Items listed in a dataset ▸
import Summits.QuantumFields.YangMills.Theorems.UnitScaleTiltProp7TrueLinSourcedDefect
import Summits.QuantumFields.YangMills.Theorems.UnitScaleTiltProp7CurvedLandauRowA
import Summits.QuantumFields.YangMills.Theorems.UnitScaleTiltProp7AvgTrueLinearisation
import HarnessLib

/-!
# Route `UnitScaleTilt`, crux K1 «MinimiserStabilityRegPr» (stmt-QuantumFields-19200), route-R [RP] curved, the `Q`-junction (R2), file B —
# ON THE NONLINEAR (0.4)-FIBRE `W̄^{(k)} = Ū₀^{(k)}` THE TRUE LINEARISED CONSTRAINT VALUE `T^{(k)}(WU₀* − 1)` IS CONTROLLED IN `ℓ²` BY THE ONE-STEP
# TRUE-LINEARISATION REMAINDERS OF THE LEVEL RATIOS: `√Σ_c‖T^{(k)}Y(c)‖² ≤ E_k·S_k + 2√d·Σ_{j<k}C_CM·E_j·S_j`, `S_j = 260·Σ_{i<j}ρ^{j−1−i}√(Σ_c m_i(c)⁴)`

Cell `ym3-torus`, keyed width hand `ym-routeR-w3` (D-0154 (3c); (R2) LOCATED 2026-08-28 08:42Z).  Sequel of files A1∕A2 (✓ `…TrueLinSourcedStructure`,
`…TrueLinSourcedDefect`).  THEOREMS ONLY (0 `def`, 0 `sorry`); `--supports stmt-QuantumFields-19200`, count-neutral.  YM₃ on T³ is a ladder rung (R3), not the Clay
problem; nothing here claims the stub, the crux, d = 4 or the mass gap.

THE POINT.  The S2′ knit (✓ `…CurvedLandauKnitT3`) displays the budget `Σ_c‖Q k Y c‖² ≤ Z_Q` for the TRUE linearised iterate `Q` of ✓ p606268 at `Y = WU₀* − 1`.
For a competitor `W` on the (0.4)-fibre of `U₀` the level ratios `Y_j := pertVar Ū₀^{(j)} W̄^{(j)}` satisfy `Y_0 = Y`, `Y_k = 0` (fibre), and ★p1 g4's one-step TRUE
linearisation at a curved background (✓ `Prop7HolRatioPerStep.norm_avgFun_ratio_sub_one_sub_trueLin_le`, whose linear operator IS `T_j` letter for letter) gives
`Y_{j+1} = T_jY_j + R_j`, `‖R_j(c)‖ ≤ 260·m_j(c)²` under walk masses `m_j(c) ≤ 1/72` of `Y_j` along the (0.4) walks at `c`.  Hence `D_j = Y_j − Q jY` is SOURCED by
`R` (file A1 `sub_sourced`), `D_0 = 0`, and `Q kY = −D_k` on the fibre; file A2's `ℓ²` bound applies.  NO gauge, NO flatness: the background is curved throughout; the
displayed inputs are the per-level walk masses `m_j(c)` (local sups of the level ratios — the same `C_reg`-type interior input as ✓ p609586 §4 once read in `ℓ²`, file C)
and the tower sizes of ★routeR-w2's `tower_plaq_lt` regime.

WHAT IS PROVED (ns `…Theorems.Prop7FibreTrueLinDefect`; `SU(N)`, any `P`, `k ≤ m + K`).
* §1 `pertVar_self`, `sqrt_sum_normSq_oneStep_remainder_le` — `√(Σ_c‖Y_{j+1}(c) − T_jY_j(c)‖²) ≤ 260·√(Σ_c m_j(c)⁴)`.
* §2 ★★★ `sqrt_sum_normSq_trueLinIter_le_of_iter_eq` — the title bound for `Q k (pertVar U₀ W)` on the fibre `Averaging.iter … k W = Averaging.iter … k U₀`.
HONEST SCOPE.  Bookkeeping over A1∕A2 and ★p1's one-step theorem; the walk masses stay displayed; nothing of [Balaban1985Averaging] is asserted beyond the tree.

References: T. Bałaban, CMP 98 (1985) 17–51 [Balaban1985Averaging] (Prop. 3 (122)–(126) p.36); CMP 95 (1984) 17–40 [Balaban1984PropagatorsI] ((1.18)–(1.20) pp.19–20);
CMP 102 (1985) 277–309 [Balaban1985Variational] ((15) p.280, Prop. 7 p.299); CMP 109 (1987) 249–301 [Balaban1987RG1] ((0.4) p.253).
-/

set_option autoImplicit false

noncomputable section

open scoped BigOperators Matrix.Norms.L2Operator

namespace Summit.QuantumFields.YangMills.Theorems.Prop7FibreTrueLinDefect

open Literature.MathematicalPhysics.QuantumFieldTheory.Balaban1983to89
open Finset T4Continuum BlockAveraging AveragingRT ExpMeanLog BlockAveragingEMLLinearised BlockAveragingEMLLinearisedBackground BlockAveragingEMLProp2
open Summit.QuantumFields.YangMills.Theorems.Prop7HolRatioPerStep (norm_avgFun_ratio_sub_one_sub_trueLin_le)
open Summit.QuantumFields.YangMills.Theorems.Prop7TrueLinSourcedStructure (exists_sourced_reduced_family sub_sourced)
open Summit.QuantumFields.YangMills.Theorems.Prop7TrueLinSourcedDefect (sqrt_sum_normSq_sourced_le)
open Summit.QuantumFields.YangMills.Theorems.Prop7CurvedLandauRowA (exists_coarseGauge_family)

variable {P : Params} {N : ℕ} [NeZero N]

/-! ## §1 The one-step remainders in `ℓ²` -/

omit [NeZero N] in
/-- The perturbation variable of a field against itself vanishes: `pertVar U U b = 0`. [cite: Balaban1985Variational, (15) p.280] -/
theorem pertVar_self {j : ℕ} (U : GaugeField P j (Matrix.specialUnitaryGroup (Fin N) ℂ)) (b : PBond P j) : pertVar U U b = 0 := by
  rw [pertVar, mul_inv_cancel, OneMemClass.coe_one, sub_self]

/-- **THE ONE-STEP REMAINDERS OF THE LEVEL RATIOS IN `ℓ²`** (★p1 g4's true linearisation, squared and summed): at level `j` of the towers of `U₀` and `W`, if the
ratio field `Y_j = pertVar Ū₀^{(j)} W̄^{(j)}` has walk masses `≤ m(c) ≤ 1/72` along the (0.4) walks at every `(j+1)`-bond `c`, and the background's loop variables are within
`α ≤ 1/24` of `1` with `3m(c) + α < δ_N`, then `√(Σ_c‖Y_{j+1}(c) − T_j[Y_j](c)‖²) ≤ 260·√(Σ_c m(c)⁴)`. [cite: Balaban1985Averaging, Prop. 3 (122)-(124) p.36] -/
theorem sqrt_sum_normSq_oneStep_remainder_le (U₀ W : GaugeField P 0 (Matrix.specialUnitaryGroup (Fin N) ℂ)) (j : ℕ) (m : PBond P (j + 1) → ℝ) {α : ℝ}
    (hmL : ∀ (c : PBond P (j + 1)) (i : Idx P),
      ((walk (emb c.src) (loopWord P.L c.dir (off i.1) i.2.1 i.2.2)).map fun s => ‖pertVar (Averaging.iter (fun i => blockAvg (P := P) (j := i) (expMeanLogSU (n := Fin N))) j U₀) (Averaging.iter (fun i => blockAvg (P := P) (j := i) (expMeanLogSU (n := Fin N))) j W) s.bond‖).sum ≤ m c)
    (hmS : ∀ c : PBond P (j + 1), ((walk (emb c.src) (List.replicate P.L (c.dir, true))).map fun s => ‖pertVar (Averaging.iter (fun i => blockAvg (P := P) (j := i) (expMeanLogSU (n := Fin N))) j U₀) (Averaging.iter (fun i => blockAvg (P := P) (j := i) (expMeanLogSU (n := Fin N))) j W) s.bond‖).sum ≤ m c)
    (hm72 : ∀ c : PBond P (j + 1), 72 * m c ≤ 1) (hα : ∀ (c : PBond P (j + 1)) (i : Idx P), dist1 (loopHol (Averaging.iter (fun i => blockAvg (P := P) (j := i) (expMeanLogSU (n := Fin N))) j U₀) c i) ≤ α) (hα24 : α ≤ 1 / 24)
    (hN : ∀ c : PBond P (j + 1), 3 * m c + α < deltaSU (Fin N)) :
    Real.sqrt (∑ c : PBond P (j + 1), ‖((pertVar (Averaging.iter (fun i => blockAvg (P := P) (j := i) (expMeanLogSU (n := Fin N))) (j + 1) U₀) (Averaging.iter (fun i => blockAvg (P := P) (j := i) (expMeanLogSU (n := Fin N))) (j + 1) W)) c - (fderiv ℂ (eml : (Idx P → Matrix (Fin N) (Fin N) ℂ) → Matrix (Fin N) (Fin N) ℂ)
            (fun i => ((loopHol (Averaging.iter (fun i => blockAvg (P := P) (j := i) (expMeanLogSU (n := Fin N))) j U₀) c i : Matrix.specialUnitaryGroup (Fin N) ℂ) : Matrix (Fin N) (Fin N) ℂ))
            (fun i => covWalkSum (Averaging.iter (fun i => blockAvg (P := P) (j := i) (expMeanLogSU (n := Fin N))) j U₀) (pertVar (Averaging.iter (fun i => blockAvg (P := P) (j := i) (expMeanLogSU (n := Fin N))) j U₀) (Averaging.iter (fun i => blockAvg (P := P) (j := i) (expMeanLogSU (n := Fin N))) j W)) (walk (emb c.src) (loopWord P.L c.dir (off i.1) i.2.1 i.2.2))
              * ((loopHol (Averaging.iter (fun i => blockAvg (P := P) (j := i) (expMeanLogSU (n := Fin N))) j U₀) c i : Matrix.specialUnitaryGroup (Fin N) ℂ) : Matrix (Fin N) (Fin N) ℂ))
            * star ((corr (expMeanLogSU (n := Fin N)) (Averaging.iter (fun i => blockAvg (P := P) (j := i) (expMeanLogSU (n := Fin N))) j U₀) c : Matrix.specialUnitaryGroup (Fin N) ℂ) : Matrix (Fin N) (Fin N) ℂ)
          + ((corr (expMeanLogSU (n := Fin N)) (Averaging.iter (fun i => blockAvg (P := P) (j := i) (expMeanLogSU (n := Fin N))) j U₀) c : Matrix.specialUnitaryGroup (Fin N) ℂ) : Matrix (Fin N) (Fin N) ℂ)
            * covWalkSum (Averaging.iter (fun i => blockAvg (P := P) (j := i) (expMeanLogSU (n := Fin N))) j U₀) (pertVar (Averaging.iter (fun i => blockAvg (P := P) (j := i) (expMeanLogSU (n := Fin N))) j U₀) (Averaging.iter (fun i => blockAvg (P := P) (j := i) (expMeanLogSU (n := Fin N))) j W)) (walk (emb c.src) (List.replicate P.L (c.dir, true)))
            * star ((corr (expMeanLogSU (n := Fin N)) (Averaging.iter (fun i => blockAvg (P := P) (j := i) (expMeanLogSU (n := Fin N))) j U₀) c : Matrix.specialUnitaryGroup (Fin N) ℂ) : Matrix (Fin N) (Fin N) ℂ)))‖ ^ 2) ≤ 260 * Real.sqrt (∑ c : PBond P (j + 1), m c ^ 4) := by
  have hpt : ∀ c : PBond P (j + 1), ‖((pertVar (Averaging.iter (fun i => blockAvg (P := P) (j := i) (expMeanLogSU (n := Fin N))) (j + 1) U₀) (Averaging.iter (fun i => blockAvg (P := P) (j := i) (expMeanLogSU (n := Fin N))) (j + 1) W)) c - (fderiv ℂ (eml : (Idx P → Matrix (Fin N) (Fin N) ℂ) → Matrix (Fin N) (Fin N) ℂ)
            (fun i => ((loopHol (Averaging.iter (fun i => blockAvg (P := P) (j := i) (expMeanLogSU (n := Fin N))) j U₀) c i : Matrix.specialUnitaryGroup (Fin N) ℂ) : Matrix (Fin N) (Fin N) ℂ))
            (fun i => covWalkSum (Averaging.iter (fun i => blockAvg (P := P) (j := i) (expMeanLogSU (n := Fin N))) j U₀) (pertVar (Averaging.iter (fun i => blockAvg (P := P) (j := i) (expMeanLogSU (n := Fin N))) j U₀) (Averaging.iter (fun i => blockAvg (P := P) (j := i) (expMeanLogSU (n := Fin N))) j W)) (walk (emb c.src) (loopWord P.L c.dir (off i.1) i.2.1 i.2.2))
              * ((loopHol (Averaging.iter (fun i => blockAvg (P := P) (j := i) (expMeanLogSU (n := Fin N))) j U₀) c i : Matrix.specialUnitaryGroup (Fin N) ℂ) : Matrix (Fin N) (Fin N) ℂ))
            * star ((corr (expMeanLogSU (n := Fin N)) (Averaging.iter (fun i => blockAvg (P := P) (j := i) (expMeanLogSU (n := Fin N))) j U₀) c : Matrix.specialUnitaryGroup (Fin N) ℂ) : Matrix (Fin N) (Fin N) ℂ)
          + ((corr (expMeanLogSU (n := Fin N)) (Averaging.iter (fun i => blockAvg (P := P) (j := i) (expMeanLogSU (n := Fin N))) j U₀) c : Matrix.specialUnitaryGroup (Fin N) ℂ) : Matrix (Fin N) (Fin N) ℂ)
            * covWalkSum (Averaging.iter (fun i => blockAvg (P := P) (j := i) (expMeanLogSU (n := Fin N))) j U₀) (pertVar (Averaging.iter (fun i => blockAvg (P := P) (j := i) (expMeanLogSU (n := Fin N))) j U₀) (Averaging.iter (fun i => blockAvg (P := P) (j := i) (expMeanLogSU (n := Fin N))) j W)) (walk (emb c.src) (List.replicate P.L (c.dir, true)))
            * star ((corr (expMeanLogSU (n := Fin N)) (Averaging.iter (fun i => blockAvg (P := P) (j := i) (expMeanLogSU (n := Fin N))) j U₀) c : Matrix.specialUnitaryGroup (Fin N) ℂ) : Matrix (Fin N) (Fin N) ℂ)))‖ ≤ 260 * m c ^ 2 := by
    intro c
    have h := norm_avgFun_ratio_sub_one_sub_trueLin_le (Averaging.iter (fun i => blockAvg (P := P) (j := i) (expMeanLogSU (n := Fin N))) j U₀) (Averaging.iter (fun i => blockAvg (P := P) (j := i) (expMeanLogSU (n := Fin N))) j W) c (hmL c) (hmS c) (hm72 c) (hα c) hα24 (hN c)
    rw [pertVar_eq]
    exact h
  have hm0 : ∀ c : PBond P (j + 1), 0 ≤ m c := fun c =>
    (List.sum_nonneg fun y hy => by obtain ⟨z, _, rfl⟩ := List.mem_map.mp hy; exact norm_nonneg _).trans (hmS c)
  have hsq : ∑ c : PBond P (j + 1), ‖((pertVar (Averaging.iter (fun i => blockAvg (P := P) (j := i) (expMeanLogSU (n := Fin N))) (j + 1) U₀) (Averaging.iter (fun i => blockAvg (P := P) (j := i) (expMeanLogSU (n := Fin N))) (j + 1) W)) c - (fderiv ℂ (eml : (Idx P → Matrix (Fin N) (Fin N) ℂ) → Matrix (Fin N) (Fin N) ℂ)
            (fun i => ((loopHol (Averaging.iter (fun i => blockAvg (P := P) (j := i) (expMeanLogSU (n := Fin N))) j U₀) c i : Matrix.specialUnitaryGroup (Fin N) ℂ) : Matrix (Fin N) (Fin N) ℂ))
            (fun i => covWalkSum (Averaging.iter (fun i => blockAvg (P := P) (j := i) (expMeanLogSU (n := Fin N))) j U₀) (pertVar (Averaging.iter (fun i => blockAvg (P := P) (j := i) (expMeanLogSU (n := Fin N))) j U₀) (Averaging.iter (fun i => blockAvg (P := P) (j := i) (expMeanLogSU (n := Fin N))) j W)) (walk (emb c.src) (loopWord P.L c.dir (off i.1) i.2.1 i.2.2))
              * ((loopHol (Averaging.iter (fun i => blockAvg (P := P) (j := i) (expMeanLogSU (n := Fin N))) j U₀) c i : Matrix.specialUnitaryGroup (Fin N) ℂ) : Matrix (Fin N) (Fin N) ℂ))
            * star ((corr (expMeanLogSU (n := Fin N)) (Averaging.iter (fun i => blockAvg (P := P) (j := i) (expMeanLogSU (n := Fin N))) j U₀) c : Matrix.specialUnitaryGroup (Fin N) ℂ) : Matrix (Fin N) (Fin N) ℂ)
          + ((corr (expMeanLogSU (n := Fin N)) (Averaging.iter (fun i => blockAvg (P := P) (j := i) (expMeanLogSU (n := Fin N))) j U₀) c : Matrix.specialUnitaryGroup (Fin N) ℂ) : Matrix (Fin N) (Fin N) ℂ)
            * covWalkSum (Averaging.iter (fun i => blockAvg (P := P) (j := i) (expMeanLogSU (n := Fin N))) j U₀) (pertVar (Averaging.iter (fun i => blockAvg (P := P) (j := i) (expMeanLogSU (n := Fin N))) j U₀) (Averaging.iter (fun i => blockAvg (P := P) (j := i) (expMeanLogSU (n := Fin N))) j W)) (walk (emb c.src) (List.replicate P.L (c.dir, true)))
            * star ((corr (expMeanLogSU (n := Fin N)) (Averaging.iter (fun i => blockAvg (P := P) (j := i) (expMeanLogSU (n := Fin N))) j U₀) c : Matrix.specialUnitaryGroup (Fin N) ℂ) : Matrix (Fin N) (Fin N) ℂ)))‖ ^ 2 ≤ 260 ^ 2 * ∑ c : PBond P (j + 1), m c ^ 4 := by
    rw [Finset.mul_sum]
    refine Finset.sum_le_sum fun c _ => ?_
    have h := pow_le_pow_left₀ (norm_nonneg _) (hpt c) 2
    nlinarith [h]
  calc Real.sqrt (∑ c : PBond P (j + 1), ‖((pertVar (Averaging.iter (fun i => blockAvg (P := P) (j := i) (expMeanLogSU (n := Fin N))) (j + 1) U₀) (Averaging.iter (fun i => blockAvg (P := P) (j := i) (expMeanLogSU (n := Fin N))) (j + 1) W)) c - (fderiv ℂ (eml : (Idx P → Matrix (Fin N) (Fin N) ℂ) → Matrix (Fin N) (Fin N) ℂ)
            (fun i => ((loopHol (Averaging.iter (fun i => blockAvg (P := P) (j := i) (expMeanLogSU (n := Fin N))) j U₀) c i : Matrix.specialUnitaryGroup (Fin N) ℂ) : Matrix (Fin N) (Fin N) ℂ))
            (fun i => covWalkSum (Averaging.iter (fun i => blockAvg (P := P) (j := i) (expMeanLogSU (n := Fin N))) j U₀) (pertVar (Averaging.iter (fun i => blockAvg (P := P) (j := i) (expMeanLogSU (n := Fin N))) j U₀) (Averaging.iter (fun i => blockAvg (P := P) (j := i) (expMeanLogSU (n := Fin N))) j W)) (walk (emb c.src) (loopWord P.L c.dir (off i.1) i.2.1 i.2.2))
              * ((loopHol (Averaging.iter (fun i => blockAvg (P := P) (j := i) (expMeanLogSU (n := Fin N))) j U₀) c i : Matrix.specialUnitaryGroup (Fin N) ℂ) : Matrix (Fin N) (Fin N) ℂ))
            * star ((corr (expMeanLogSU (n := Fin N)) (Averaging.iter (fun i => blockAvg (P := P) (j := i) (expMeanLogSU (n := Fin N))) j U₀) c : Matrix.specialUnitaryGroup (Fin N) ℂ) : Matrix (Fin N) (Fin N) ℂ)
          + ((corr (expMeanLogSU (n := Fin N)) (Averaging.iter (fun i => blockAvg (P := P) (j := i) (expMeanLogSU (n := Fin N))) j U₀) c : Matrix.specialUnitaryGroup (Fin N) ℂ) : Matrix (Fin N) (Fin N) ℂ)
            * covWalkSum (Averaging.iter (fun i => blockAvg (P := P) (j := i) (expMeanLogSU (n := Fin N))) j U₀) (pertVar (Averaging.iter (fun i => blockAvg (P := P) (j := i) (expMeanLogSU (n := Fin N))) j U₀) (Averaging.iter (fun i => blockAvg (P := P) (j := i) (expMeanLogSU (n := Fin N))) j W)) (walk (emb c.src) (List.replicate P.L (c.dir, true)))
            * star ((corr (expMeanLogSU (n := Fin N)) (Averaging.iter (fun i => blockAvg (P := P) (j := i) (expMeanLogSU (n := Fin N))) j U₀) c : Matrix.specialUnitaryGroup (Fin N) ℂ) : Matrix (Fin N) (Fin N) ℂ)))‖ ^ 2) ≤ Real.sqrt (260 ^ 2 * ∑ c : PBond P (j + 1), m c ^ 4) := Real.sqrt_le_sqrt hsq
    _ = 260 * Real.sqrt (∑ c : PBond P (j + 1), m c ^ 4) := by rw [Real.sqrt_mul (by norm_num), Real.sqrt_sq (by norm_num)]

Instructions for the task ▸ What you return must be an exact retyping of the lines above starting at the line with "CMP 102 (1985)" and ending at the line with "rw [pertVar, mul_inv_cancel, OneMemClass.coe_one, sub_self]", and nothing besides.

Your solution ▸
CMP 102 (1985) 277–309 [Balaban1985Variational] ((15) p.280, Prop. 7 p.299); CMP 109 (1987) 249–301 [Balaban1987RG1] ((0.4) p.253).
-/

set_option autoImplicit false

noncomputable section

open scoped BigOperators Matrix.Norms.L2Operator

namespace Summit.QuantumFields.YangMills.Theorems.Prop7FibreTrueLinDefect

open Literature.MathematicalPhysics.QuantumFieldTheory.Balaban1983to89
open Finset T4Continuum BlockAveraging AveragingRT ExpMeanLog BlockAveragingEMLLinearised BlockAveragingEMLLinearisedBackground BlockAveragingEMLProp2
open Summit.QuantumFields.YangMills.Theorems.Prop7HolRatioPerStep (norm_avgFun_ratio_sub_one_sub_trueLin_le)
open Summit.QuantumFields.YangMills.Theorems.Prop7TrueLinSourcedStructure (exists_sourced_reduced_family sub_sourced)
open Summit.QuantumFields.YangMills.Theorems.Prop7TrueLinSourcedDefect (sqrt_sum_normSq_sourced_le)
open Summit.QuantumFields.YangMills.Theorems.Prop7CurvedLandauRowA (exists_coarseGauge_family)

variable {P : Params} {N : ℕ} [NeZero N]

/-! ## §1 The one-step remainders in `ℓ²` -/

omit [NeZero N] in
/-- The perturbation variable of a field against itself vanishes: `pertVar U U b = 0`. [cite: Balaban1985Variational, (15) p.280] -/
theorem pertVar_self {j : ℕ} (U : GaugeField P j (Matrix.specialUnitaryGroup (Fin N) ℂ)) (b : PBond P j) : pertVar U U b = 0 := by
  rw [pertVar, mul_inv_cancel, OneMemClass.coe_one, sub_self]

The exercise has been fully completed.